** Friends, I’m not a weight loss coach. I take a weight-neutral approach in my work, which means I advocate for you to thrive in your life with your body at any size.
In this post, I am talking about the complexity of weight loss. I’m not advocating for weight loss or sharing with you tips or tricks on how to lose weight. I’m not implying you need to lose weight. **
In my early 30’s I joined a commercial diet plan and lost a good deal of weight in a short time.
This was right around my birthday, so my husband took me on a shopping spree. I got to “celebrate” my smaller body with cute clothes.
Everyone noticed, including my step-father who said “Tara, there isn’t going to be much left of you.”
Thanks to diet culture, we’ve learned to celebrate and acknowledge weight loss and thin bodies. Way to go, they say, keep up the good work. You look so beautiful, they say.
You know all of this and probably have experienced it first hand.
Yet, the impact of these comments goes deeper than you imagine.
What we likely hear is, what was wrong with my body before I lost weight? Was I that disgusting before?
But, we also FEEL the watchful eyes on our bodies. As they notice our body weight, we immediately feel judged. Even if their comments seem kind and encouraging. The comments imply that our thin body is worth more than our bigger body.
When it felt like all eyes were on me (after weight loss), I was on high alert. I was anticipating the next comment and trying to be prepared. When I wasn’t expecting it, the comment would arrive and I wish I could cover my head, pull my knees to my chest and hide under a blanket.
Our body knows when it’s being judged. Now I know what was happening to me. My body was in a state of fight and freeze.
Comments on your body or comments made to you about other bodies likely put you on high alert, make you feel judged, and trigger a shame response.
A shame response is how your body reacts when it perceives a threat and tries to keep you safe (fight/ flight or freeze).

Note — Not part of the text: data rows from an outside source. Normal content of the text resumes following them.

/-!
# The grand-canonical ground-state energy of the `t–t'` Hubbard torus converges to the Legendre
# transform `p(μ)` of the energy density — with an explicit `O(L)` floor at every finite size

Family `hubbard` (topic `MathematicalPhysics/QuantumLattice`); namespace
`Literature.MathematicalPhysics.QuantumLattice.ThermodynamicLimit`. This file supplies the identification
that `HubbardTTPrimeGrandCanonicalEnergyDensity.lean` ("Not here: the identification with the thermodynamic
limit of the grand-canonical TORUS ground-state energies `E₀(H − μN)/L²`") and
`HubbardGrandCanonicalDensity.lean` ("NOT here: the thermodynamic limit itself") leave open. With
`E_L(M) = groundEnergy (hubbardTorusTT' L t t' U) M` the canonical sector energies of the `L × L` torus,
`e = energyDensityTT' t t' U` their thermodynamic limit per site and
`p(μ) = gcEnergyDensityTT' t t' U μ = inf_{0 ≤ m < 2} (e(m) − μ m)` (Ruelle 1969 §3.4), for `U ≥ 0`:

* §1 GENERIC SECTOR FLOOR (any finite orbital set, any particle-conserving `H`): a common lower bound
  `F ≤ E_H(N) − μN` over ALL sectors `N ≤ 2|Λ|` is a lower bound of the quadratic form of `H − μN̂` on the
  whole Fock space (`mul_re_dotProduct_le_re_dotProduct_gc_of_forall_sector`, block diagonality in `N̂`:
  `ψ = Σ_N P_N ψ`), hence of `Matrix.groundEnergy (H − μN̂)` (`le_groundEnergy_gc_of_forall_sector`);
  conversely `Matrix.groundEnergy (H − μN̂) ≤ E_H(N) − μN` for every sector (`groundEnergy_gc_le_sector`).
* §2 THE EXPLICIT FLOOR («gcFloor»): for EVERY `μ`, `L ≥ 1`, `M ≤ 2L²`,
  `p(μ) L² − (16|t| + 32|t'|) L − (54(2|t| + |U| + 2|t'|) + 2|μ|) ≤ E_L(M) − μM`
  (`gcFloor_hubbardTorusTT'`): even `M < 2L²` by the tiling floor `energyDensityTT'_le_torus` and
  `p ≤ e(m) − μm`; odd `M` and the full band `M = 2L²` are moved to an even neighbour by the volume-uniform
  one-particle addition / removal costs (`groundEnergy_hubbardRectTorusTT'_square_add_le`,
  `groundEnergy_twoGraph_pred_le`; constant `K = 18(2|t| + |U| + 2|t'|)`). Fock-space forms: for every
  vector `ψ`, `(floor)·‖ψ‖² ≤ Re⟨ψ, (H_L − μN̂)ψ⟩` (`gcFloor_hubbardTorusTT'_re_dotProduct`, unit form
  `gcFloor_hubbardTorusTT'_unit` — the `hfloor` hypothesis shape of
  `VariationalStationarity.abs_im_expect_commutator_le_sqrt` with `Q = 1`), and
  `floor ≤ Matrix.groundEnergy (H_L − μN̂)` (`gcFloor_le_groundEnergy_hubbardTorusTT'_gc`).
* §3 THE LIMIT: `Matrix.groundEnergy (hubbardTorusTT' L t t' U − μN̂)/L² → p(μ)`
  (`tendsto_groundEnergy_gc_hubbardTorusTT'_div_sq`; the limsup half from `tendsto_energyDensityTT'_torus`
  in the sector `rectN m L` of a near-minimising density `m`), and at `t' = 0` the tree's grand-canonical torus
  `Matrix.groundEnergy (hubbardTorusWith 2 L t U μ)/L² → p(t,0,U,μ)`
  (`tendsto_groundEnergy_hubbardTorusWith_div_sq` — the hypothesis shape of
  `HubbardGrandCanonicalDensity.tendsto_gcDensity_of_hasDerivAt`, now a theorem).
* §4 AT A SUPPORTING SLOPE: for `0 < n < 2` and `μ ∈ [μ₋(n), μ₊(n)]` (`mem_Icc_chemPot_iff_isMinOn`),
  `p(μ) = e(n) − μn` (`gcEnergyDensityTT'_eq_of_mem_Icc_chemPot`), so the floor reads
  `(e(n) − μn) L² − O(L)` (`gcFloor_hubbardTorusTT'_of_mem_Icc_chemPot`): a vector of the torus whose
  `H − μN̂` energy is `(e(n) − μn)L² + o(L²)` has excess `o(L²)` over the GLOBAL Fock-space floor — the
  input of the Pusz–Woronowicz stationarity bound for CHARGED (particle-number changing) perturbations.

Everything is PROVED; no definition, no named fact, no sorry. The degree bound of the diagonal bond graph
of the rectangular torus is re-proved privately (it is private in `HubbardNNNHoppingThermodynamicLimit` /
`HubbardNNNHoppingRemovalCost`). Not here: `T > 0`; the value of `p`; differentiability of `p` (density
jumps), which `tendsto_gcDensity_of_hasDerivAt` still takes as a hypothesis.

## References

* D. Ruelle, *Statistical Mechanics: Rigorous Results* (1969), §3.4 (equivalence of the canonical and
  grand-canonical thermodynamic functions: the grand potential is the Legendre transform of the energy /
  free energy in the density; continuity in the density). [cite: Ruelle1969, §3.4]
* H. Tasaki, *Physics and Mathematics of Quantum Many-Body Systems* (2020), §2.1 (variational
  characterisation of ground-state energies). [cite: Tasaki2020, §2.1]
-/

noncomputable section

As you’ve been living in this dynamic for most of your life, in the back of your mind you may be thinking, I need to lose weight. I want to drop 10 pounds. I want to finally get thinner.

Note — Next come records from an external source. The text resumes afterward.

import Summits.AnomalousDissipation.AnomalousDissipation.Theorems.SawtoothPulseCascadeK1LocalisedCascadeFirstGoodPiece
import Summits.AnomalousDissipation.AnomalousDissipation.Theorems.SawtoothPulseCascadeK1LocalisedCascadeColumnBoundLt
import Summits.AnomalousDissipation.AnomalousDissipation.Theorems.SawtoothPulseCascadeK1LocalisedCascadeBadSetChordLt

/-!
# K1loc, line `Spectral` — S-D: THE ANALYTIC FIRST GOOD PIECE WITH SYMBOLIC SMALLNESS AT THE PHASES `j < n` (hstart of the ledger)

Helper file of the prover lane on the crux `K1LocalisedCascade` (stmt-AnomalousDissipation-19491), route
`SawtoothPulseCascade`, registered line `Cruxes.K1LocalisedCascade.Spectral` (one open stub `stub_highModeConcentration`).
The analytic T4 of memo v8 §5/§8 (route (i)) as ONE lemma with the smallness of `δ₀` SYMBOLIC: its hypotheses are the R1 inequalities
(`E_V ≥ Err_ℓ`, `E_H ≥ (1+γ)E_V + γη((1+γ+γ²)^n + E_V)`, `M₂δ_j + 2πN_j E ≤ M₁δ_j`, `M₁δ_j + 2πN_j E ≤ M₃δ_j`, `M₃δ_j < π/2`, the potential
budget `B₀ ≥ (γ²−3)^{−n}`, `B_{ℓ+1} ≥ 4B_ℓ + 2N_j(γ+2+2/γ)/(γ²−3)^{n−ℓ}`) and its conclusion is the hypothesis `hstart` of
`…K1Ledger.highModeConcentration_of_ledger_threshold` (through `…StartAssembly.sqrt_tsum_symbol_sq_datum_le_of_lineMean`) with the explicit
numbers `Γ = C₀² + (2C₀ + 1)·V_B` (column; `C₀ = B_n/π + 2πE_V`, `V_B = Σ_{j<n} 4M₃δ_j/π`) and `Λ = #R · (C_K + V_B)²` (rest set `R` of
low modes off the column with `|k₀| ≤ K₀ < (γ²−3)^n`; `C_K = B_n/(π(1 − K₀(γ²−3)^{−n})) + 2πE_V`).

* `sqrt_lowModes_le_firstGoodPiece_lt` — the statement above, the zone/corner inequalities asked only at the phases `j < n`
  (`…FirstGoodPiece.sqrt_lowModes_le_firstGoodPiece` asked them for every `j : ℕ`, which forces `E = 0` since `δ_j → 0`; this is the
  usable form).

WHAT THIS IS NOT: no choice of the numbers (`M₁, M₂, M₃, E_V, E_H, B, K₀`, hence `δ₀`); that is the R1 decision (memo v8 §5, kit/t4_budget.py).
[cite: ElgindiLissMattingly2025, §1.2.2, §3.1] [cite: DEIJ2022, (1.2)–(1.3)] [problem: turb]
-/

-- `Summit.<Summit>.<Problem>`: single-conjunct summit, the duplicate namespace segment is deliberate.
set_option linter.dupNamespace false

noncomputable section

namespace Summit.AnomalousDissipation.AnomalousDissipation.Theorems.SawtoothPulseCascade.K1Start

open Set Function MeasureTheory UnitAddTorus
open scoped ENNReal
open Literature.Analysis Literature.Analysis.FunctionSpaces Literature.Analysis.FunctionSpaces.Torus
open Literature.Analysis.FluidPDE.ShearStage
open Literature.Analysis.FluidPDE.SawtoothCascade Literature.Analysis.FluidPDE.SawtoothCascade.CascadeParams


section Cascade

variable (P : CascadeParams)

/-- **The analytic first good piece with symbolic smallness** (memo v8 §5/§8, route (i)): under the R1 inequalities (see the file
header) the hypothesis `hstart` of the ledger holds at `i₀ = n` with
`Γ = (B_n/π + 2πE_V)² + (2(B_n/π + 2πE_V) + 1)·Σ_{j<n} 4M₃δ_j/π` and
`Λ = #R·(B_n/(π(1 − K₀/(γ²−3)^n)) + 2πE_V + Σ_{j<n} 4M₃δ_j/π)²`:
for every `κ ∈ (0, κ₁]` and every classical cascade scalar `w` from the datum,
`√(Σ' μ(k)²|𝓕(w(tStart n))(k)|²) ≤ √(Γ + Λ) + √(2π√(1+(1+γ)²)(1+γ)^{2n}√(2κ₁ tStart n ‖datum‖²))`.
[cite: ElgindiLissMattingly2025, §1.2.2, §3.1] [cite: DEIJ2022, (1.2)–(1.3)] -/
theorem sqrt_lowModes_le_firstGoodPiece_lt (hγ : 1 ≤ P.γ) (h8 : 8 ≤ P.γ ^ 2) (hδ₀ : 0 < P.δ₀) (hd : 0 < P.d) (hN₀ : 1 ≤ P.N₀) (hρ : 1 ≤ P.ρN)
    {M₁ M₂ M₃ : ℝ} (hM₁ : 0 < M₁) (hM : 1 ≤ M₂) (hMδ : ∀ j, M₂ * P.δ j < Real.pi / 2) (hM₃ : 1 ≤ M₃)
    (hM₃δ : ∀ j, M₃ * P.δ j < Real.pi / 2) {n : ℕ}
    (a b : ℕ → UnitAddTorus (Fin 2) → ℝ) (has : ∀ j, IsSmooth (a j)) (h0 : a 0 = datum)
    (hb : ∀ j, b j = a j ∘ shearMap 0 1 (amp ⟨P.U j, P.U_periodic j, P.contDiff_U (P.δ_pos hδ₀ hd j)⟩ P.γ))
    (hab : ∀ j, a (j + 1) = b j ∘ shearMap 1 0 (amp ⟨P.U j, P.U_periodic j, P.contDiff_U (P.δ_pos hδ₀ hd j)⟩ P.γ))
    {EV EH : ℝ} (B : ℕ → ℝ) (hEV0 : 0 ≤ EV)
    (hEV : ∀ ℓ, ℓ ≤ n → (∑ i ∈ Finset.range ℓ, (1 + P.γ + P.γ ^ 2) ^ i *
        ((P.γ ^ 2 * (1 / (2 * P.N (n - ℓ + i)) - M₂ * P.δ (n - ℓ + i) / (Real.pi * P.N (n - ℓ + i))) +
          P.γ * (1 / (2 * P.N (n - ℓ + i)) - M₂ * P.δ (n - ℓ + i) / (Real.pi * P.N (n - ℓ + i)))) *
          (2 * Real.exp (-(M₂ ^ 2 / 2))))) ≤ EV)
    (hEH : (1 + P.γ) * EV + P.γ * (2 * Real.exp (-(M₂ ^ 2 / 2))) * ((1 + P.γ + P.γ ^ 2) ^ n + EV) ≤ EH)
    (hζV : ∀ j, j < n → M₂ * P.δ j / (2 * Real.pi * P.N j) + EV ≤ M₁ * P.δ j / (2 * Real.pi * P.N j))
    (hζH : ∀ j, j < n → M₂ * P.δ j / (2 * Real.pi * P.N j) + EH ≤ M₁ * P.δ j / (2 * Real.pi * P.N j))
    (hV3 : ∀ j, j < n → M₁ * P.δ j / (2 * Real.pi * P.N j) + EV ≤ M₃ * P.δ j / (2 * Real.pi * P.N j))
    (hH3 : ∀ j, j < n → M₁ * P.δ j / (2 * Real.pi * P.N j) + EH ≤ M₃ * P.δ j / (2 * Real.pi * P.N j))
    (hB0 : ((P.γ ^ 2 - 3) ^ n)⁻¹ ≤ B 0)
    (hB : ∀ ℓ, ℓ < n → 4 * B ℓ + 2 * P.N (n - ℓ - 1) * (P.γ + 2 + 2 / P.γ) / (P.γ ^ 2 - 3) ^ (n - ℓ) ≤ B (ℓ + 1))
    (μ : (Fin 2 → ℤ) → ℝ) (hμ1 : ∀ k, |μ k| ≤ 1) (R : Finset (Fin 2 → ℤ)) (hμ : ∀ k, k 0 ≠ 0 → k ∉ R → μ k = 0)
    {K₀ : ℝ} (hK₀ : K₀ < (P.γ ^ 2 - 3) ^ n) (hR : ∀ k ∈ R, |((k 0 : ℤ) : ℝ)| ≤ K₀) {κ₁ : ℝ} :
    ∀ κ ∈ Ioc (0 : ℝ) κ₁, ∀ w : ℝ → UnitAddTorus (Fin 2) → ℝ,
      FluidPDE.Torus.IsClassicalScalarTransportOn (Ico 0 1) κ P.field w → w 0 = datum →
        Real.sqrt (∑' k, μ k ^ 2 * ‖mFourierCoeff (fun x => (w (tStart n) x : ℂ)) k‖ ^ 2) ≤
          Real.sqrt (((B n / Real.pi + 2 * Real.pi * EV) ^ 2 +
              (2 * (B n / Real.pi + 2 * Real.pi * EV) + 1) * ∑ j ∈ Finset.range n, 4 * M₃ * P.δ j / Real.pi) +
            R.card * (B n / (Real.pi * (1 - K₀ / (P.γ ^ 2 - 3) ^ n)) + 2 * Real.pi * EV +
              ∑ j ∈ Finset.range n, 4 * M₃ * P.δ j / Real.pi) ^ 2) +
          Real.sqrt (2 * Real.pi * Real.sqrt (1 + (1 + P.γ) ^ 2) * (1 + P.γ) ^ (2 * n) *
            Real.sqrt (2 * κ₁ * tStart n * FluidPDE.Torus.scalarL2Sq datum)) := by
  classical
  have hπ := Real.pi_pos
  have hγ0 : 0 < P.γ := by linarith
  have hg3 : 0 < P.γ ^ 2 - 3 := by nlinarith
  have hBn : 0 < B n := B_pos P hγ h8 B hB0 hB n le_rfl
  -- the bad set and its volume
  obtain ⟨Bad, hBadm, hBadvol, hBad⟩ := exists_badSet_lt P hδ₀ hd hN₀ hρ (EV := EV) (EH := EH) hM₃ hM₃δ hV3 hH3
  set VB : ℝ := ∑ j ∈ Finset.range n, 4 * M₃ * P.δ j / Real.pi with hVB
  have hVBge : (volume Bad).toReal ≤ VB := by
    have hterm : ∀ j, 0 ≤ 4 * M₃ * P.δ j / Real.pi := fun j => by
      have := P.δ_pos hδ₀ hd j
      positivity
    have h1 : volume Bad ≤ ENNReal.ofReal VB := by
      refine hBadvol.trans (le_of_eq ?_)
      rw [hVB, ENNReal.ofReal_sum_of_nonneg fun j _ => hterm j]
      refine Finset.sum_congr rfl fun j _ => ?_
      rw [← ENNReal.ofReal_ofNat 2, ← ENNReal.ofReal_mul (by norm_num)]
      congr 1
      ring
    exact ENNReal.toReal_le_of_le_ofReal (Finset.sum_nonneg fun j _ => hterm j) h1
  obtain ⟨hh_meas, hh01, hh_int⟩ := axisAvg_indicator_props hBadm
  set h : UnitAddTorus (Fin 2) → ℝ := axisAvg 0 (Bad.indicator fun _ => (1 : ℝ)) with hh
  set C₀ : ℝ := B n / Real.pi + 2 * Real.pi * EV with hC₀
  have hC₀0 : 0 ≤ C₀ := by positivity
  -- the column majorant `g = C₀ + h`
  have hle : ∀ x, |axisAvg 0 (a n) x| ≤ C₀ + h x := fun x =>
    abs_axisAvg_iterate_le_lt P hγ h8 hδ₀ hd hN₀ hρ hM₁ hM hMδ a b h0 hb hab B hEV0 hEV hEH hζV hζH hB0 hB Bad hBadm hBad x
  have hh_i : Integrable h volume :=
    Integrable.of_bound hh_meas 1 (Filter.Eventually.of_forall fun x => by
      rw [Real.norm_eq_abs, abs_le]; exact ⟨by linarith [(hh01 x).1], (hh01 x).2⟩)
  have hg_i : Integrable (fun x => (C₀ + h x) ^ 2) volume := by
    refine Integrable.of_bound ((aestronglyMeasurable_const.add hh_meas).pow 2) ((C₀ + 1) ^ 2)
      (Filter.Eventually.of_forall fun x => ?_)
    rw [Real.norm_eq_abs, abs_of_nonneg (sq_nonneg _)]
    exact pow_le_pow_left₀ (by linarith [(hh01 x).1]) (by linarith [(hh01 x).2]) 2
  have hΓ : ∫ x, (C₀ + h x) ^ 2 ≤ C₀ ^ 2 + (2 * C₀ + 1) * VB := by
    have hpt : ∀ x, (C₀ + h x) ^ 2 ≤ C₀ ^ 2 + (2 * C₀ + 1) * h x := by
      intro x
      have h1 : h x ^ 2 ≤ h x := by nlinarith [(hh01 x).1, (hh01 x).2]
      nlinarith
    calc ∫ x, (C₀ + h x) ^ 2 ≤ ∫ x, (C₀ ^ 2 + (2 * C₀ + 1) * h x) :=
          integral_mono hg_i ((integrable_const _).add (hh_i.const_mul _)) hpt
      _ = C₀ ^ 2 + (2 * C₀ + 1) * (volume Bad).toReal := by
          rw [integral_add (integrable_const _) (hh_i.const_mul _), MeasureTheory.integral_const, integral_const_mul, hh_int,
            probReal_univ, one_smul]
      _ ≤ C₀ ^ 2 + (2 * C₀ + 1) * VB := by gcongr
  -- the rest set
  set CK : ℝ := B n / (Real.pi * (1 - K₀ / (P.γ ^ 2 - 3) ^ n)) + 2 * Real.pi * EV with hCK
  have hθ : 0 < 1 - K₀ / (P.γ ^ 2 - 3) ^ n := by
    rw [sub_pos, div_lt_one (pow_pos hg3 n)]; exact hK₀
  have hcoef : ∀ k ∈ R, ‖mFourierCoeff (fun x => (a n x : ℂ)) k‖ ≤ CK + VB := by
    intro k hk
    have hk0 : |((k 0 : ℤ) : ℝ)| < (P.γ ^ 2 - 3) ^ n := (hR k hk).trans_lt hK₀
    have h1 := norm_mFourierCoeff_iterate_le_lt P hγ h8 hδ₀ hd hN₀ hρ hM₁ hM hMδ a b h0 hb hab B hEV0 hEV hEH hζV hζH hB0 hB
      Bad hBadm hBad has k hk0
    have hθk : 0 < 1 - |((k 0 : ℤ) : ℝ)| / (P.γ ^ 2 - 3) ^ n := by
      rw [sub_pos, div_lt_one (pow_pos hg3 n)]; exact hk0
    have h2 : B n / (Real.pi * (1 - |((k 0 : ℤ) : ℝ)| / (P.γ ^ 2 - 3) ^ n)) ≤ B n / (Real.pi * (1 - K₀ / (P.γ ^ 2 - 3) ^ n)) := by
      refine div_le_div_of_nonneg_left hBn.le (by positivity) (mul_le_mul_of_nonneg_left ?_ hπ.le)
      have := div_le_div_of_nonneg_right (hR k hk) (pow_pos hg3 n).le
      linarith
    linarith
  have hΛ : ∑' k : Fin 2 → ℤ, (if k ∈ (R : Set (Fin 2 → ℤ)) then (1 : ℝ) else 0) *
      ‖mFourierCoeff (fun x => (a n x : ℂ)) k‖ ^ 2 ≤ R.card * (CK + VB) ^ 2 := by
    have hsum : ∑' k : Fin 2 → ℤ, (if k ∈ (R : Set (Fin 2 → ℤ)) then (1 : ℝ) else 0) *
        ‖mFourierCoeff (fun x => (a n x : ℂ)) k‖ ^ 2 = ∑ k ∈ R, ‖mFourierCoeff (fun x => (a n x : ℂ)) k‖ ^ 2 := by
      rw [tsum_eq_sum (s := R) (fun k hk => by simp [hk])]
      exact Finset.sum_congr rfl fun k hk => by simp [hk]
    rw [hsum]
    calc ∑ k ∈ R, ‖mFourierCoeff (fun x => (a n x : ℂ)) k‖ ^ 2 ≤ ∑ k ∈ R, (CK + VB) ^ 2 :=
          Finset.sum_le_sum fun k hk => pow_le_pow_left₀ (norm_nonneg _) (hcoef k hk) 2
      _ = R.card * (CK + VB) ^ 2 := by rw [Finset.sum_const, nsmul_eq_mul]
  -- assemble
  have hres := sqrt_tsum_symbol_sq_datum_le_of_lineMean P hγ0.le hδ₀ hd a b has h0 hb hab n μ hμ1 (R : Set (Fin 2 → ℤ))
    (fun k hk0 hkR => hμ k hk0 (by exact_mod_cast hkR)) hg_i hle hΓ hΛ (κ₁ := κ₁)
  simpa only [hC₀, hCK, hVB] using hres

end Cascade

end Summit.AnomalousDissipation.AnomalousDissipation.Theorems.SawtoothPulseCascade.K1Start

But, is it safe for you to lose weight?
No. It’s not.
A part of you may be saying:
Don’t see me because I’m not lovable the way I am.

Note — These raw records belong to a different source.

/-!
# h413 ∕ R90-S8 ESTATE T — `K2E1ChiGaugeSymbolTauU3` (FILE 1): THE ARCHIMEDEAN GAUGE SYMBOL ON A BARE SECTION SPACE `V`, FROM THE PER-`z` SCALAR LETTER (the `τ`-twins of ★ P1
# `exists_entire_symbol_of_arch` and ★ 7b-1 `exists_gauge_symbol_three`)

Cell `pub/hodgecm-mathlib`, crux H413 = `stmt-HodgeConjecture-24833`, route `HCCMUnconditional`; R90-TF section S8 «ContSpec-n½», ESTATE T (S8-R199 J-S8-ADM′, S8-R208 J-S8-T2,
S8-R211 (2)).  THEOREMS ONLY (no `def`, no `instance`, no notation, no named-fact hypothesis, no `sorry`; `maxHeartbeats 400000` on the core exactly as ★ 7b-1); lane
`--supports stmt-HodgeConjecture-24833 --as helper` (count-neutral).  Closes no socket.  Generic quadratic datum `(F, E, c)`; §1–§2 every rank `N`, §3 at `N = 3` (the archimedean ray).

THE MATHEMATICS ([Bump1997] proof of Lemma 2.3.2; [BernsteinLapid2019] §4 Claims 1–2; [Langlands1976] §6; K2E1-p11 (g5)'s ESTATE T census cc10c33dbec127a5 (1)–(3)).  The row-8 exports of
the χ-Eisenstein engine are INDEX-FREE over a bare `V : Submodule ℂ (G(𝔸) → ℂ)`; the ONLY place where the one-dimensional `K_∞`-type `ω` enters is the letter pair `hfam`∕`hnc` of ★
`exists_chi_convData_cm_three`, paid at `V(χ, K′, ω)` by ★ 7b-1 ⟸ ★ P1 ⟸ ★ 12d-C ⟸ ★ 12d-I (the `(B_∞, c_z; K_∞, ω)`-slices form a LINE, so a `K_∞`-central pure tensor `h_∞ ⊗ 𝟙_U` acts
on every `f_z^φ` by ONE scalar).  For a block of PURE `K_∞`-type `τ` (ESTATE T) the line is the multiplicity-one line of ★ (α) `R90S8KTypeSliceLineU3` (K2E1-p14) and the scalar action is
12d-C_τ (K2E1-p15); everything downstream of the scalar — the entire symbol, the integral formula `s(z) = κμ_f(U)∫h_∞·Φ·R^z`, the phase-control neighbourhood giving `s(z₀) ≠ 0`, the
archimedean ray giving non-constancy — reads ONE scalar slice `Φ(a) = φ₀(k₀ιa)∕φ₀(k₀)` and is the SAME calculus.  This file is that calculus, HYPOTHESIS-FIRST on the per-`z` scalar letter and
VOCABULARY-FREE in `V` (no `K′`, `ω`, `hKinf`, `hc`, `hfix`): the structural binders are `hVc` (continuity), `hVU` (right-invariance under the finite level `ι_f(U₀ ∩ G_f)`, `U₀ ≤ GL₃(𝒪̂)`
open compact) and `hVK` («a section vanishing on `K_max` vanishes» — the only place the Iwasawa decomposition ∕ the left Borel law enter; FILE 2 pays it for every `(χ₁, χ₂)`-pair-section).
* §0 `adelicVal_finAdelicToAdelic_mem_of_mem_glFiniteIntegralLevel` (`ι_f b ∈ K` for `b_f ∈ GL_N(𝒪̂)`).
* §1 P1_τ **`exists_entire_symbol_of_scalars`** (every `N`): per-`z` scalars `∀ z, ∃ s, ∀ φ ∈ V, ∀ x, ∫ h·f_z^φ(x·) = s·f_z^φ(x)` for `h ∈ C_c` and continuous `V` ⇒ ONE ENTIRE `s` (★ P1's
  proof; entire by ★ row 10 `differentiable_rightConvSection_apply`).
* §2 2c-A_τ **`symbol_eq_integral_arch_of_rightInvariant`** (every `N`): `s z = κ·μ_f(U)·∫ h_∞(a)·Φ(a)·R(a)^z dμ_∞` for `V` right-invariant under `ι_f(U)`, `ι_f(U) ⊆ K`.
* §3 7b-1_τ CORE **`exists_gauge_symbol_of_scalars_three`** (`N = 3`): THE LETTER `h12dCτ` — «every `K_∞`-central pure tensor `h = h_∞ ⊗ 𝟙_{U₀∩G_f}` in `C_c(G(𝔸))` acts on `V ⊗ H^z` by
  per-`z` scalars» (`hten`∕`hcent` in ★ 12d-C's bytes) — ⊢ ★ 7b-1's conclusion with `chiSectionSpace χ K′ ω ↦ V`: a gauge test function `η_ψ = α_ψ ⊗ 𝟙_{U₀}` whose self-convolution has an
  ENTIRE symbol `s` on `V`, `s(z₀) ≠ 0`, `s` NON-CONSTANT.
HONEST LABEL: HC_CM is proved only modulo the 7 printed citations (2 remaining named inputs: hLiu418 = `stmt-HodgeConjecture-24832`, h413 = `stmt-HodgeConjecture-24833`) until rung 0
closes; this file asserts no named fact and closes no socket; the letter `h12dCτ` (12d-C_τ, K2E1-p15) and the pure-type block (K2E1-p14 (α), K2E1-p12 laws) are NOT proved here; count-neutral.

## References
* [Bump1997] D. Bump, *Automorphic Forms and Representations* (1997), proof of Lemma 2.3.2.
* [BernsteinLapid2019] J. Bernstein, E. Lapid, *On the meromorphic continuation of Eisenstein series*, J. Amer. Math. Soc. 37 (2024) (arXiv:1911.02342), §4 Claims 1–2.
* [Langlands1976] R. P. Langlands, *On the Functional Equations Satisfied by Eisenstein Series*, LNM 544 (1976), §6.
* [BorelJacquet1979] A. Borel, H. Jacquet, *Automorphic forms and automorphic representations*, Proc. Symp. Pure Math. 33.1 (1979), §4.1.
-/

set_option autoImplicit false
set_option linter.dupNamespace false  -- the mandated namespace repeats the summit's segment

Don’t see me because I’m not safe when you see me.
This is why weight loss is so complex.
Because there is a part of your mind and body that knows that your thinner body will only get more attention. It may be “positive” attention on the surface, but it’s still judgment.
And that attention doesn’t create safety in your body. It does the opposite. It creates fear. When we feel fear, our nervous system automatically responds. We can’t override it, no matter how hard we try.
There is a good chance that you’ve been blaming yourself for your weight loss failures. You may be wondering if you just haven't found the right diet yet that will work for you. You’ve been wondering how to find more discipline and motivation to eat the “right” way.
Besides the fact that 95% of diets only lead to weight gain in the long term, you’ve likely been living with inner conflict around being safely seen in your body.
Every human wants to be seen, and feel loved, just the way they are.
Diet culture convinces us that weight loss is the way to feel loved. But the only way to feel loved is to live and feel safe in our bodies.